# Activity
Using the entries that follow, write out the line containing "exact ⟨fun ⟨j, hj, hji⟩", the line containing "back. [this work] -/", and every line between them, exactly and nothing else.
══════════════════════════════
import Summits.CriticalPhenomena.PercolationContinuityZ3.Theorems.PercNearOneGluingNoHeavyLowerTailSunflowerGradedSafe
import HarnessLib

/-!
# `NoHeavyLowerTail` (crux stmt-CriticalPhenomena-4575), abstract sunflower cubic: TRANSPORT OF SAFETY ALONG AN EMBEDDING OF CUBES

Support file (seat `prim-ineq-prove-1` gen 38; `--supports stmt-CriticalPhenomena-4575`).  No `sorry`, no named facts.
Memo: run/shared/lean/prim/prim-ineq-prove-1/FINDING-BERNSTEIN-prove1-g38.md §5.

Concrete cores are certified SAFE on their own small cube (`Fan.safe_core` on `Fin 4`, `PathFive.safe_core` and
`Pentagon.safe_core` on `Fin 5`, …SunflowerBernsteinPathFive / …Pentagon), while the calculus (`safe_inter`, `safe_union_of_gsafe`, …)
speaks of events on a common big cube `Set ι` determined by blocks.  This file bridges the two:
* `cylEv f A₀` — the cylinder of an event `A₀ ⊆ Set (Fin n)` along an embedding `f : Fin n ↪ ι` (`{ω | f⁻¹ ω ∈ A₀}`), determined by
  the block `univ.map f`; `restrEv f W` — the pull-back `{ω₀ | f '' ω₀ ∈ W}` of an event of the big cube;
* **`real_restrEv`** — for `W` determined by the block, `μ_p(W) = μ_{p ∘ f}(restrEv f W)` (block expectation `BEx_indicator_eq_real`
  on both sides + reindexing the missing sets by `Finset.map f`); `real_cylEv`;
* **`safe_cylEv`** — `Safe (p ∘ f) A₀ → Safe p (cylEv f A₀)` (enlarge each petal to `capIn` of the block, pull back).
So every `∀ p, Safe p core` proved on a small cube holds for the corresponding cylinder core in any ambient cube.
-/

noncomputable section

namespace Summit.CriticalPhenomena.PercolationContinuityZ3.Theorems.SunflowerPartition

namespace SafeCalc

open MeasureTheory Finset
open Literature.Probability.LatticeModels Literature.Probability.Percolation
open TwoGenCore (wmiss)

variable {ι : Type*} {n : ℕ}

/-- The cylinder of an event of the small cube along an embedding of coordinates. [this work] -/
def cylEv (f : Fin n ↪ ι) (A₀ : Set (Set (Fin n))) : Set (Set ι) := {ω | {i | f i ∈ ω} ∈ A₀}

/-- The pull-back of an event of the big cube to the small cube. [this work] -/
def restrEv (f : Fin n ↪ ι) (W : Set (Set ι)) : Set (Set (Fin n)) := {ω₀ | f '' ω₀ ∈ W}

/-- The cylinder event is determined by the block `univ.map f`. [this work] -/
theorem determinedBy_cylEv (f : Fin n ↪ ι) (A₀ : Set (Set (Fin n))) :
    DeterminedBy (cylEv f A₀) (↑((univ : Finset (Fin n)).map f) : Set ι) := by
  rw [determinedBy_iff]
  intro ω ω' h
  have key : ∀ i : Fin n, f i ∈ ω ↔ f i ∈ ω' := by
    intro i
    have hi : f i ∈ (↑((univ : Finset (Fin n)).map f) : Set ι) := by simp
    exact ⟨fun h1 => ((Set.ext_iff.1 h (f i)).1 ⟨h1, hi⟩).1, fun h1 => ((Set.ext_iff.1 h (f i)).2 ⟨h1, hi⟩).1⟩
  simp only [cylEv, Set.mem_setOf_eq]
  have : {i | f i ∈ ω} = {i | f i ∈ ω'} := Set.ext fun i => key i
  rw [this]

/-- The cylinder of an up-set is an up-set. [this work] -/
theorem isUpperSet_cylEv (f : Fin n ↪ ι) {A₀ : Set (Set (Fin n))} (hA : IsUpperSet A₀) : IsUpperSet (cylEv f A₀) :=
  fun _ _ hle h => hA (fun _ hi => hle hi) h

/-- The pull-back of an up-set is an up-set. [this work] -/
theorem isUpperSet_restrEv (f : Fin n ↪ ι) {W : Set (Set ι)} (hW : IsUpperSet W) : IsUpperSet (restrEv f W) :=
  fun _ _ hle h => hW (Set.image_mono hle) h

/-- Pulling back the cylinder gives back the event. [this work] -/
theorem restrEv_cylEv (f : Fin n ↪ ι) (A₀ : Set (Set (Fin n))) : restrEv f (cylEv f A₀) = A₀ := by
  ext ω₀
  simp only [restrEv, cylEv, Set.mem_setOf_eq]
  have : {i | f i ∈ f '' ω₀} = ω₀ := by
    ext i
    simp only [Set.mem_setOf_eq, Set.mem_image]
    exact ⟨fun ⟨j, hj, hji⟩ => f.injective hji ▸ hj, fun hi => ⟨i, hi, rfl⟩⟩
  rw [this]

/-- Every event of the small cube is determined by the whole cube. [this work] -/
theorem determinedBy_univ (B : Set (Set (Fin n))) : DeterminedBy B (↑(univ : Finset (Fin n)) : Set (Fin n)) := by
  rw [determinedBy_iff]
  intro ω ω' h
  rw [coe_univ, Set.inter_univ, Set.inter_univ] at h
  rw [h]

/-- Cylinder weights transport along the embedding. [this work] -/
theorem wmiss_map [DecidableEq ι] (p : ι → unitInterval) (f : Fin n ↪ ι) (T₀ : Finset (Fin n)) :
    wmiss p ((univ : Finset (Fin n)).map f) (T₀.map f) = wmiss (fun i => p (f i)) univ T₀ := by
  unfold TwoGenCore.wmiss
  rw [← map_sdiff, prod_map, prod_map]

/-- The block point of a transported missing set, pulled back. [this work] -/
theorem coe_map_sdiff_mem_iff [DecidableEq ι] (f : Fin n ↪ ι) (W : Set (Set ι)) (T₀ : Finset (Fin n)) :
    ((((univ : Finset (Fin n)).map f \ T₀.map f : Finset ι)) : Set ι) ∈ W ↔
      (((univ \ T₀ : Finset (Fin n))) : Set (Fin n)) ∈ restrEv f W := by
  rw [restrEv, Set.mem_setOf_eq, ← map_sdiff, coe_map]

/-- Reindexing a sum over the missing sets of the block `univ.map f` by the missing sets of the small cube. [this work] -/
theorem sum_powerset_map (f : Fin n ↪ ι) (G : Finset ι → ℝ) :
    ∑ T ∈ ((univ : Finset (Fin n)).map f).powerset, G T = ∑ T₀ ∈ (univ : Finset (Fin n)).powerset, G (T₀.map f) := by
  classical
  refine (sum_nbij' (fun T₀ : Finset (Fin n) => T₀.map f) (fun T : Finset ι => T.preimage f f.injective.injOn)
    ?_ ?_ ?_ ?_ fun _ _ => rfl).symm
  · intro T₀ _; rw [mem_powerset]; exact map_subset_map.2 (subset_univ _)
  · intro T _; rw [mem_powerset]; exact subset_univ _
  · intro T₀ _
    ext i; simp
  · intro T hT
    rw [mem_powerset] at hT
    ext x
    simp only [mem_map, mem_preimage]
    constructor
    · rintro ⟨i, hi, rfl⟩; exact hi
    · intro hx
      obtain ⟨i, -, rfl⟩ := mem_map.1 (hT hx)
      exact ⟨i, hx, rfl⟩

/-- **Measure transport**: an event determined by the block `univ.map f` has the probability of its pull-back under the pulled-back
parameters. [this work] -/
theorem real_restrEv [Fintype ι] [DecidableEq ι] (p : ι → unitInterval) (f : Fin n ↪ ι) {W : Set (Set ι)}
    (hW : DeterminedBy W (↑((univ : Finset (Fin n)).map f) : Set ι)) :
    (prodBernoulli p).real W = (prodBernoulli fun i => p (f i)).real (restrEv f W) := by
  classical
  rw [← BEx_indicator_eq_real p hW, ← BEx_indicator_eq_real (fun i => p (f i)) (determinedBy_univ (restrEv f W))]
  unfold BEx
  rw [sum_powerset_map]
  refine sum_congr rfl fun T₀ _ => ?_
  dsimp only
  rw [wmiss_map]
  congr 1
  simp only [coe_map_sdiff_mem_iff]

/-- The probability of a cylinder event. [this work] -/
theorem real_cylEv [Fintype ι] [DecidableEq ι] (p : ι → unitInterval) (f : Fin n ↪ ι) (A₀ : Set (Set (Fin n))) :
    (prodBernoulli p).real (cylEv f A₀) = (prodBernoulli fun i => p (f i)).real A₀ := by
  rw [real_restrEv p f (determinedBy_cylEv f A₀), restrEv_cylEv]

/-- **Transport of safety**: if `A₀` is safe on the small cube for the pulled-back parameters, its cylinder is safe on the big
cube. [this work] -/
theorem safe_cylEv [Fintype ι] [DecidableEq ι] (p : ι → unitInterval) (f : Fin n ↪ ι) {A₀ : Set (Set (Fin n))}
    (h : Safe (fun i => p (f i)) A₀) : Safe p (cylEv f A₀) := by
  classical
  intro k V hV hcap
  set a : Finset ι := (univ : Finset (Fin n)).map f with ha
  have hdA : DeterminedBy (cylEv f A₀) (↑a : Set ι) := determinedBy_cylEv f A₀
  -- enlarge the petals to events determined by the block
  have hIn : ∀ i j, i ≠ j → capIn a (V i) ∩ capIn a (V j) ⊆ cylEv f A₀ := by
    intro i j hij
    rw [← capIn_inter, ← capIn_eq_of_determinedBy a hdA]
    exact capIn_mono a (hcap i j hij)
  -- pull back to the small cube
  let V₀ : Fin k → Set (Set (Fin n)) := fun i => restrEv f (capIn a (V i))
  have hV₀ : ∀ i, IsUpperSet (V₀ i) := fun i => isUpperSet_restrEv f (isUpperSet_capIn a (hV i))
  have hcap₀ : ∀ i j, i ≠ j → V₀ i ∩ V₀ j ⊆ A₀ := by
    intro i j hij ω₀ hω
    have h1 : f '' ω₀ ∈ capIn a (V i) ∩ capIn a (V j) := hω
    have h2 := hIn i j hij h1
    rw [← restrEv_cylEv f A₀]
    exact h2
  have key := h k V₀ hV₀ hcap₀
  have hre : ∀ i, (prodBernoulli p).real (capIn a (V i)) = (prodBernoulli fun i => p (f i)).real (V₀ i) :=
    fun i => real_restrEv p f (determinedBy_capIn a (V i))
  calc ∏ i, (prodBernoulli p).real (V i) ≤ ∏ i, (prodBernoulli p).real (capIn a (V i)) :=
        prod_le_prod (fun i _ => measureReal_nonneg) fun i _ =>
          measureReal_mono fun ω hω => (subset_capIn_inter_capOut a (hV i) hω).1
    _ = ∏ i, (prodBernoulli fun i => p (f i)).real (V₀ i) := prod_congr rfl fun i _ => hre i
    _ ≤ ((prodBernoulli fun i => p (f i)).real A₀) ^ (k - 1) := key
    _ = ((prodBernoulli p).real (cylEv f A₀)) ^ (k - 1) := by rw [real_cylEv]

end SafeCalc

end Summit.CriticalPhenomena.PercolationContinuityZ3.Theorems.SunflowerPartition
══════════════════════════════
# Completed exercise
    exact ⟨fun ⟨j, hj, hji⟩ => f.injective hji ▸ hj, fun hi => ⟨i, hi, rfl⟩⟩
  rw [this]

/-- Every event of the small cube is determined by the whole cube. [this work] -/
theorem determinedBy_univ (B : Set (Set (Fin n))) : DeterminedBy B (↑(univ : Finset (Fin n)) : Set (Fin n)) := by
  rw [determinedBy_iff]
  intro ω ω' h
  rw [coe_univ, Set.inter_univ, Set.inter_univ] at h
  rw [h]

/-- Cylinder weights transport along the embedding. [this work] -/
theorem wmiss_map [DecidableEq ι] (p : ι → unitInterval) (f : Fin n ↪ ι) (T₀ : Finset (Fin n)) :
    wmiss p ((univ : Finset (Fin n)).map f) (T₀.map f) = wmiss (fun i => p (f i)) univ T₀ := by
  unfold TwoGenCore.wmiss
  rw [← map_sdiff, prod_map, prod_map]

/-- The block point of a transported missing set, pulled back. [this work] -/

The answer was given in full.